She attempts to figure out if she has some kind of emotion about the killing of people, all of which were almost certainly leveraged victims of an enemy dungeon, but mostly what's coming back is cold tactical assessments. She should probably see about assassinating the dungeon responsible sooner rather than later. She hopes that someone of the attack force is alive, not really for the sake of the preservation of life, but because she wants intelligence on the enemy dungeon. Furthermore, she is absolutely certain that the dungeon responsible is in fact her enemy, because, uh, sending what's essentially a slave army to capture shiny new slaves for dungeon power definitely isn't any friend of hers.

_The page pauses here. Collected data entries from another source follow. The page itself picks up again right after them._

import Summits.BirchSwinnertonDyer.BirchSwinnertonDyer.Theses.PrintX10b
import Summits.BirchSwinnertonDyer.BirchSwinnertonDyer.Theorems.PrintX10bHeegnerRoadSplitTwo
import Summits.BirchSwinnertonDyer.Rank1Residual.X10.CoreTheoremAOddPrimeHolds
import Literature.NumberTheory.EllipticCurves.Greenberg1999.RankZeroEulerCharacteristicOddPrimeProofs
import Literature.NumberTheory.EllipticCurves.SkinnerUrban2014.PAdicUnitPeriodRatioProofs
import HarnessLib

/-!
# Route PrintX10b (rev 3) — the assembly item `AssemblyHeegner` (stmt-BirchSwinnertonDyer-21207), PROVED

Cell `bsd-print-x9` (D-0131 (2) PRINT tier, key `x9`, leaves ClassX9 + ClassX10b), seat `bsd-print-x9-p1`
(prover p1, gen 3); port of the planner's sketch (`HOME/plan/x10b3/Sketch.lean`, planner g2, farm rc 0; TURNKEY 2026-08-27T18:09:19Z for rev 3b).

The rev-3 assembly of route PrintX10b,
`AssemblyHeegner := HeegnerDivisibilityX10b → AnalyticMuZeroX10b → HeegnerPrintFactsX10b → PrintFactsX10b →
X10.BSDpOnClassX10b`, is p4's landed kernel ROAD B AT `p = 3`
`Rank1Residual.X10.bsdpOnClassX10b_of_mazurMainConjectureOnClassX10b_of_heegnerDivisibility` (p547087,
`Theorems/PrintX10bHeegnerRoad.lean` §3), in its rev-3b TWIN `…_of_heegnerDivisibilitySplitTwo`
(`Theorems/PrintX10bHeegnerRoadSplitTwo.lean`: the crux J₃ BY NAME with the extra frame binder
`NumberField.discr K % 8 = 1`, one token `hd8K` re-threaded), read on the route's items: destructure the Heegner/CM print bundle
`HeegnerPrintFactsX10b` (15 conjuncts, kernel order) and the cyclotomic print bundle `PrintFactsX10b`
(7 conjuncts), feed the integral Mazur main conjecture on the class from the Kato/Greenberg–Vatsal engine
`X10.mazurMainConjectureOnClassX10b_of_fine` (Kato's fine-quotient package F1 + Yan–Zhu Thm 4.9 + Mazur's odd
Manin constant periods + `AnalyticMuZeroX10b`), and Greenberg's rank-`0` characteristic value from
Schneider 1985 + the Mazur–Tate `σ` (`greenberg_charValue_rankZero_of_Schneider1985_odd`,
`mazur_tate_sigma_exists_odd_holds`). NO Schneider conjecture, NO `p`-adic height.

HONEST STATUS: this closes the ASSEMBLY item only — the leaf `X10.BSDpOnClassX10b` stays conditional on the
two cruxes `AnalyticMuZeroX10b` (20682, Greenberg's analytic `μ = 0` at `3` on the class) and
`HeegnerDivisibilityX10b` (21340, rev 3b; J₃: Heegner divisibility to Tamagawa depth at `3` on the non-CM rank-`1`
members over Heegner frames with `2` split; in print only at `p > 3` under surjective image) and on the two print bundles (flags E114 on Kato's
F1, `YZ26@3-BF-ERL-Ohta` on Yan–Zhu at `3`, `Cha05-Rmk25-remark-only`); BSD is not proved here.
beyond-print theorem: no (bookkeeping over landed kernel theorems).
-/

namespace Summit.BirchSwinnertonDyer.Rank1Residual.X10

open Literature.NumberTheory.EllipticCurves Literature.NumberTheory.EllipticCurves.SkinnerUrban2014
open Summit.BirchSwinnertonDyer.BirchSwinnertonDyer.Theses.PrintX10b

/-- **Assembly of route PrintX10b, rev 3 (road B at `3`)** (item stmt-BirchSwinnertonDyer-21207): Heegner
divisibility to Tamagawa depth on the non-CM rank-`1` members of X10b (`HeegnerDivisibilityX10b`, J₃),
Greenberg's analytic `μ = 0` at `3` on the class (`AnalyticMuZeroX10b`), the Heegner/CM print bundle
`HeegnerPrintFactsX10b` and the cyclotomic print bundle `PrintFactsX10b` give `BSD_3` on the whole leaf
`X10.BSDpOnClassX10b`: rank `0` and the rank-`0` Heegner twists by the integral Mazur main conjecture on the
class (`X10.mazurMainConjectureOnClassX10b_of_fine`: Kato fine quotient + Yan–Zhu Thm 4.9 + Mazur periods +
`μ_an = 0`), rank-`1` non-CM members by Heegner divisibility + Cha Rmk 25 + STEP L at `3` + JSW descent, rank-`1`
CM members by the CM bridge — all inside (the rev-3b twin of) p4's kernel
`X10.bsdpOnClassX10b_of_mazurMainConjectureOnClassX10b_of_heegnerDivisibilitySplitTwo`; Greenberg's rank-`0`
value from Schneider 1985 + Mazur–Tate `σ`. [cite: Cha2005, Rmk. 25 (p. 175)]
[cite: YanZhu2024MainConjNonCM, Thm. 4.9 (§4.4) and Thm. 5.7 (1)]
[cite: Kato2004Asterisque, Thm. 12.6 (p. 222) and §17.13 (pp. 279–280)]
[cite: GreenbergLNM1716, Thm. 4.1 (p. 102) and §1 Conj. 1.11] [cite: Mazur1978, Cor. 4.1]
[cite: Schneider1985, Thm. 2'] -/
theorem printX10b_assemblyHeegner_proof :
    Summit.BirchSwinnertonDyer.BirchSwinnertonDyer.Theses.PrintX10b.AssemblyHeegner := by
  intro hJ hA hHP hP
  obtain ⟨hGZ, hKo, hrec, hD36, hChaU, h526, h57, h331, hmod, hnf, hHL, hNS, hCM, hLLT, hKob⟩ := hHP
  obtain ⟨hYZ, hM, hS, hPR, hmodP, hGZK, hfine⟩ := hP
  exact Summit.BirchSwinnertonDyer.BirchSwinnertonDyer.Rank1Residual.X10.bsdpOnClassX10b_of_mazurMainConjectureOnClassX10b_of_heegnerDivisibilitySplitTwo
    hGZ hKo hrec hD36 hChaU h526 h57 h331
    (greenberg_charValue_rankZero_of_Schneider1985_odd hS mazur_tate_sigma_exists_odd_holds)
    hGZK hmod hmodP hnf hHL hM hNS hCM hLLT hKob
    (mazurMainConjectureOnClassX10b_of_fine hYZ (realPeriodRat_eq_unit_mul_plusPeriod_of_mazur hM)
      (realPeriodRat_eq_unit_mul_plusPeriod_three_of_mazur hM) hmodP hfine hA)
    hJ

end Summit.BirchSwinnertonDyer.Rank1Residual.X10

She doesn't want to negotiate, she doesn't want to teach the poor sad dungeon how to love people, she doesn't want to attempt to navigate the likely delicate dungeon geopolitics at play, she wants a person that has almost certainly made quite a lot of other people suffer dead. Is it maybe a bit messed up to handle killing people by wanting to kill more people? Maybe, but she never said she wasn't, so. Probably she should wait to indulge her murderous tendencies for if her guess about their gear turns out to be correct or not.

... It does kind of hurt, that the humans she killed were almost certainly victims. Victims who were choosing to make other people suffer to presumably lessen their own suffering, but still. She pities them. It sucks that they're dead. But she doesn't regret her choices. ... Okay, while she doesn't regret killing them, she kind of regrets not having prepared better. But if wishes were fishes, no one would starve, or something. If there are more detailed feelings, they'll have to be shaken out over time. For now, this seems to be all she's got. Or, well, at least all she's cared to figure out before boredom and being antsy about the situation get to her.

"Hey, Kose. How are things going?" she asks, when she feels like she should engage with the world again.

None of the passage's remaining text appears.